Probability — OCR GCSE Study Guide
Exam Board: OCR | Level: GCSE
Master the fundamentals of probability, from calculating simple theoretical outcomes to constructing complex tree and Venn diagrams. This topic is heavily weighted in GCSE Mathematics and connects directly to fractions, decimals, and percentages.
## Overview

Probability is the mathematical language of uncertainty. In your GCSE Mathematics exam, it serves as a critical bridge between arithmetic (fractions, decimals, percentages) and real-world logic. Examiners use probability questions to test your ability to process information, apply logical steps, and handle fractions and decimals under pressure.
Whether you are aiming for Foundation or Higher tier, probability is guaranteed to appear. It connects seamlessly to ratio, proportion, and algebra. Typical exam questions range from simple 1-mark recall questions (like placing an event on a probability scale) to complex 5-mark synoptic questions involving tree diagrams without replacement or algebraic probability.

## Key Concepts
### Concept 1: The Probability Scale and Basic Calculations
Probability is always expressed as a number between $0$ (impossible) and $1$ (certain). You can write this as a fraction, a decimal, or a percentage. Examiners will award no marks if you write a probability greater than 1 or less than 0.

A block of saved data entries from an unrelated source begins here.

/-- **`D'_w ≅ Γ_{K'_w}`**: under `Γ_{K_v} ≅ D_v` (`absGaloisRangeEquivCompletion`), the subgroup
`(interConj H D_v τ_w⁻¹).subgroupOf D_v` is the image of `res_{w/v}(Γ_{K'_w}) ≤ Γ_{K_v}`.
[cite: CasselsFrohlichANT1967, Ch. II §10] -/
theorem subgroupOf_interConj_eq_map_range (w : Place K K' v) :
    (interConj (absGaloisRestrict K K').range (absGaloisRestrict K (v.adicCompletion K)).range
        (conjugator v w)⁻¹).subgroupOf (absGaloisRestrict K (v.adicCompletion K)).range =
      ((absGaloisRestrict (v.adicCompletion K) ((w : HeightOneSpectrum (𝓞 K')).adicCompletion K')).range).map
        (absGaloisRangeEquivCompletion K v :
          absoluteGaloisGroup (v.adicCompletion K) →* (absGaloisRestrict K (v.adicCompletion K)).range) := by
  ext d
  rw [mem_subgroupOf_interConj_iff, Subgroup.mem_map]
  constructor
  · rintro ⟨σ, hσ⟩
    exact ⟨_, ⟨σ, rfl⟩, Subtype.ext hσ⟩
  · rintro ⟨_, ⟨σ, rfl⟩, rfl⟩
    exact ⟨σ, rfl⟩

/-- **`[D_v : D'_w] = [K'_w : K_v]`** (`D'_w ≅ res_{w/v}(Γ_{K'_w})` has index `[K'_w : K_v]` in
`Γ_{K_v}`, `index_range_absGaloisRestrict`). [cite: CasselsFrohlichANT1967, Ch. II §10] -/
theorem index_interConj_subgroupOf (w : Place K K' v) :
    ((interConj (absGaloisRestrict K K').range (absGaloisRestrict K (v.adicCompletion K)).range
        (conjugator v w)⁻¹).subgroupOf (absGaloisRestrict K (v.adicCompletion K)).range).index =
      Module.finrank (v.adicCompletion K) ((w : HeightOneSpectrum (𝓞 K')).adicCompletion K') := by
  haveI := LocalField.charZero_adicCompletion v
  haveI := finiteDimensional_place' v w
  rw [subgroupOf_interConj_eq_map_range, ← index_range_absGaloisRestrict (v.adicCompletion K)
    ((w : HeightOneSpectrum (𝓞 K')).adicCompletion K')]
  exact Subgroup.index_map_of_bijective (EquivLike.bijective (absGaloisRangeEquivCompletion K v)) _

/-! ## hdisj: distinct places give distinct double cosets -/

/-- **Distinct places above `v` give distinct double cosets `D_v τ_w⁻¹ H`**: if
`τ_{w'} (res_v δ) τ_w⁻¹ ∈ H` for some `δ ∈ Γ_{K_v}`, then `δ ∘ e_w` and `e_{w'}` agree on `K'`
(`absEmbedding_place_algebraMap`), so `δ ∘ e_w` maps `K'_w = K_v·K'` into `e_{w'}(K'_{w'})`
(`span_range_algebraMap_place_eq_top`) and `e_{w'}⁻¹ ∘ δ ∘ e_w : K'_w → K'_{w'}` is a `K_v`-algebra
map over `K'`; by rigidity (`place_eq_of_algHom'`) `w = w'`. [cite: CasselsFrohlichANT1967, Ch. II §10] -/
theorem place_eq_of_conj_mem (w w' : Place K K' v) (δ : absoluteGaloisGroup (v.adicCompletion K))
    (h : conjugator v w' * absGaloisRestrict K (v.adicCompletion K) δ * (conjugator v w)⁻¹ ∈
      (absGaloisRestrict K K').range) :
    w = w' := by
  haveI : FiniteDimensional K K' := Module.Finite.of_restrictScalars_finite ℚ K K'
  haveI := finiteDimensional_place' v w
  haveI := finiteDimensional_place' v w'
  rw [mem_range_absGaloisRestrict_iff_smul_absEmbedding] at h
  -- (1) `δ • e_w(k') = e_{w'}(k')` for `k' ∈ K'`
  have hk : ∀ k : K',
      δ • absEmbedding (v.adicCompletion K) ((w : HeightOneSpectrum (𝓞 K')).adicCompletion K')
          (algebraMap K' ((w : HeightOneSpectrum (𝓞 K')).adicCompletion K') k) =
        absEmbedding (v.adicCompletion K) ((w' : HeightOneSpectrum (𝓞 K')).adicCompletion K')
          (algebraMap K' ((w' : HeightOneSpectrum (𝓞 K')).adicCompletion K') k) := by
    intro k
    rw [absEmbedding_place_algebraMap, absEmbedding_place_algebraMap, ← absGaloisRestrict_apply_smul]
    refine congrArg _ ?_
    have hk := h k
    rwa [mul_smul, mul_smul, smul_eq_iff_eq_inv_smul] at hk
  -- (2) `ψ = δ ∘ e_w : K'_w → K̄_v` lands in `e_{w'}(K'_{w'})`
  set e' := absEmbedding (v.adicCompletion K) ((w' : HeightOneSpectrum (𝓞 K')).adicCompletion K') with he'
  set ψ : ((w : HeightOneSpectrum (𝓞 K')).adicCompletion K') →ₐ[v.adicCompletion K]
      AlgebraicClosure (v.adicCompletion K) :=
    ((absoluteGaloisGroup.toAlgEquiv (v.adicCompletion K) δ :
        AlgebraicClosure (v.adicCompletion K) →ₐ[v.adicCompletion K] AlgebraicClosure (v.adicCompletion K))).comp
      (absEmbedding (v.adicCompletion K) ((w : HeightOneSpectrum (𝓞 K')).adicCompletion K')) with hψ
  have hψ_apply : ∀ y, ψ y =
      δ • absEmbedding (v.adicCompletion K) ((w : HeightOneSpectrum (𝓞 K')).adicCompletion K') y :=
    fun _ => rfl
  have hrange : ∀ y, ψ y ∈ e'.range := by
    let T : Submodule (v.adicCompletion K) ((w : HeightOneSpectrum (𝓞 K')).adicCompletion K') :=
      Submodule.comap ψ.toLinearMap (LinearMap.range e'.toLinearMap)
    have hT : Set.range (algebraMap K' ((w : HeightOneSpectrum (𝓞 K')).adicCompletion K')) ⊆ T := by
      rintro _ ⟨k, rfl⟩
      refine Submodule.mem_comap.mpr ⟨algebraMap K' ((w' : HeightOneSpectrum (𝓞 K')).adicCompletion K') k, ?_⟩
      rw [AlgHom.toLinearMap_apply, AlgHom.toLinearMap_apply, hψ_apply, hk]
    have hTtop : T = ⊤ :=
      top_le_iff.mp ((span_range_algebraMap_place_eq_top v w).ge.trans (Submodule.span_le.mpr hT))
    intro y
    have hy : y ∈ T := hTtop ▸ Submodule.mem_top
    obtain ⟨z, hz⟩ := Submodule.mem_comap.mp hy
    exact ⟨z, hz⟩
  -- (3) `Θ = e_{w'}⁻¹ ∘ ψ : K'_w → K'_{w'}` is the identity on `K'`
  set E' := AlgEquiv.ofInjectiveField e' with hE'def
  have hE' : ∀ s : e'.range, e' (E'.symm s) = (s : AlgebraicClosure (v.adicCompletion K)) := fun s => by
    have h1 := AlgEquiv.ofInjective_apply e' e'.toRingHom.injective (E'.symm s)
    rw [← h1]
    change ((E' (E'.symm s) : e'.range) : AlgebraicClosure (v.adicCompletion K)) = s
    rw [AlgEquiv.apply_symm_apply]
  let Θ : ((w : HeightOneSpectrum (𝓞 K')).adicCompletion K') →ₐ[v.adicCompletion K]
      ((w' : HeightOneSpectrum (𝓞 K')).adicCompletion K') :=
    (E'.symm : e'.range →ₐ[v.adicCompletion K] _).comp (ψ.codRestrict e'.range hrange)
  have hΘ : ∀ k : K', Θ (algebraMap K' ((w : HeightOneSpectrum (𝓞 K')).adicCompletion K') k) =
      algebraMap K' ((w' : HeightOneSpectrum (𝓞 K')).adicCompletion K') k := fun k => by
    apply e'.toRingHom.injective
    change e' (E'.symm (ψ.codRestrict e'.range hrange
      (algebraMap K' ((w : HeightOneSpectrum (𝓞 K')).adicCompletion K') k))) = e' _
    rw [hE']
    change ψ _ = _
    rw [hψ_apply, hk]
  exact place_eq_of_algHom' v Θ hΘ
import Mathlib
import Literature.NumberTheory.LFunctions.LevinsonMontgomery
import HarnessLib

/-!
# The theta tail `∑_{r≥1} e^{-r²t}` and the asymptotics of `W(η) = ∑_r ∫_x^∞ e^{-r²u²η} u^{-θ} du`

Fourth support file for the proof of A. Selberg's positive-proportion theorem in the arrangement
of E. C. Titchmarsh, *The Theory of the Riemann Zeta-Function*, 2nd ed. (1986), §10.9–§10.22.
Everything here is PROVED; no named facts.

Titchmarsh §10.11 (p. 259) evaluates, for `η > 0`, `x ≥ 1`, `0 < θ ≤ ½`,
`W(η) := ∑_{r=1}^∞ ∫_x^∞ e^{-r²u²η} u^{-θ} du
       = √π/(2θx^θ√η) + K₁(θ) η^{(θ-1)/2}/θ + O(x^{1-θ} log(2+η⁻¹)/θ)`
with `K₁(θ)` bounded, via the partial sums `∑_{r≤z} r^{θ-1}`. We prove the same expansion
(`abs_Wsum_sub_le`, with the slightly better error `O(x^{1-θ})`) by a different route: summing
first over `r` gives `W(η) = ∫_x^∞ u^{-θ} S(u²η) du` with the theta tail `S(t) = ∑_{r≥1} e^{-r²t}`
(`thetaTail`), the substitution `v = u√η` gives `W(η) = η^{(θ-1)/2} F(x√η)` with
`F(a) = ∫_a^∞ v^{-θ} S(v²) dv`, and the theta transformation formula (Mathlib's
`HurwitzZeta.evenKernel_functional_equation`) gives `S(v²) = √π/(2v) - ½ + O(v⁻¹e^{-π²/v²})` on
`0 < v ≤ 1`, whence `F(a) = (√π/2θ) a^{-θ} + c(θ) + O(a^{1-θ})` with `|c(θ)| ≤ C/θ`.

## Main results

* `thetaTail`, `hasSum_thetaTail`, `thetaTail_eq_evenKernel`, `abs_thetaTail_sq_sub_le`
  (`|S(v²) - √π/(2v)| ≤ 4` on `(0,1]`), `thetaTail_le_two_mul_exp` (`S(t) ≤ 2e^{-t}` for `t ≥ 1`).
* `Wsum η x θ := ∑' r, ∫_{Ioi x} e^{-(r+1)²u²η} u^{-θ}`; `Wsum_eq_integral_thetaTail`;
  `abs_Wsum_sub_le` — the expansion above.

## References

* [Titchmarsh1986] E. C. Titchmarsh, *The Theory of the Riemann Zeta-Function*, 2nd ed. revised by
  D. R. Heath-Brown, Oxford 1986, §10.11 (p. 259).
-/

noncomputable section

Theoretical probability is calculated when all outcomes are equally likely (like a fair dice or a fair coin). The formula is:
$$P(\text{event}) = \frac{\text{Number of successful outcomes}}{\text{Total number of possible outcomes}}$$
**Example**: What is the probability of rolling a prime number on a standard 6-sided dice? The prime numbers are 2, 3, and 5. There are 3 successful outcomes out of 6 possible outcomes. $P(\text{prime}) = \frac{3}{6} = \frac{1}{2}$.
### Concept 2: The Exhaustive Rule (Adding to 1)
One of the most frequently tested concepts is that the sum of the probabilities of all mutually exclusive exhaustive events is 1. This means if you know the probability of an event happening, you can find the probability of it *not* happening.
$$P(\text{Not A}) = 1 - P(\text{A})$$
**Example**: If the probability of a train being late is $0.15$, the probability of it not being late is $1 - 0.15 = 0.85$.
### Concept 3: Tree Diagrams (Independent and Dependent Events)
Tree diagrams are essential for visualising two or more events happening in sequence. They are heavily tested at both Foundation and Higher tiers.

- **Independent Events (With Replacement)**: The outcome of the first event does not affect the second. The denominator remains the same.
- **Dependent Events (Without Replacement)**: The outcome of the first event *does* affect the second. If you remove an item without replacing it, the total number of items (the denominator) decreases by 1 for the second branch.
The golden rules for tree diagrams:
1. **Multiply** along the branches to find the probability of a combined outcome (the "AND" rule).
2. **Add** the final probabilities if there is more than one way to achieve the desired result (the "OR" rule).
### Concept 4: Venn Diagrams and Set Notation
Venn diagrams are used to sort data and calculate probabilities involving overlapping categories. You must be comfortable with set notation:
- $A \cup B$ (A union B): Items in A, or B, or both.
- $A \cap B$ (A intersection B): Items in both A and B.
- $A'$ (A prime/complement): Items not in A.

### Concept 5: Relative Frequency (Experimental Probability)
When we don't know the theoretical probability (e.g., if a dice might be biased), we conduct an experiment. The relative frequency is an estimate of the probability based on experimental data.
$$\text{Relative Frequency} = \frac{\text{Number of successful trials}}{\text{Total number of trials}}$$
**Examiner Tip**: Examiners frequently ask how to make an estimate more reliable. The answer is always: "Increase the number of trials."
## Mathematical/Scientific Relationships
- **Theoretical Probability**: $P(E) = \frac{\text{successful outcomes}}{\text{total outcomes}}$
- **Exhaustive Rule**: $P(A) + P(\text{Not A}) = 1$
- **Expected Frequency**: $\text{Expected Frequency} = \text{Probability} \times \text{Number of trials}$
- **Addition Rule (Mutually Exclusive)**: $P(A \text{ or } B) = P(A) + P(B)$
- **Multiplication Rule (Independent)**: $P(A \text{ and } B) = P(A) \times P(B)$
- **General Addition Rule**: $P(A \cup B) = P(A) + P(B) - P(A \cap B)$
## Practical Applications
Probability is used extensively in the real world:
- **Insurance and Risk**: Actuaries calculate the probability of accidents to set insurance premiums.
- **Quality Control**: Factories test a sample of products to estimate the probability of a defective item in the entire batch.
- **Weather Forecasting**: Meteorologists use complex models to predict the probability of precipitation.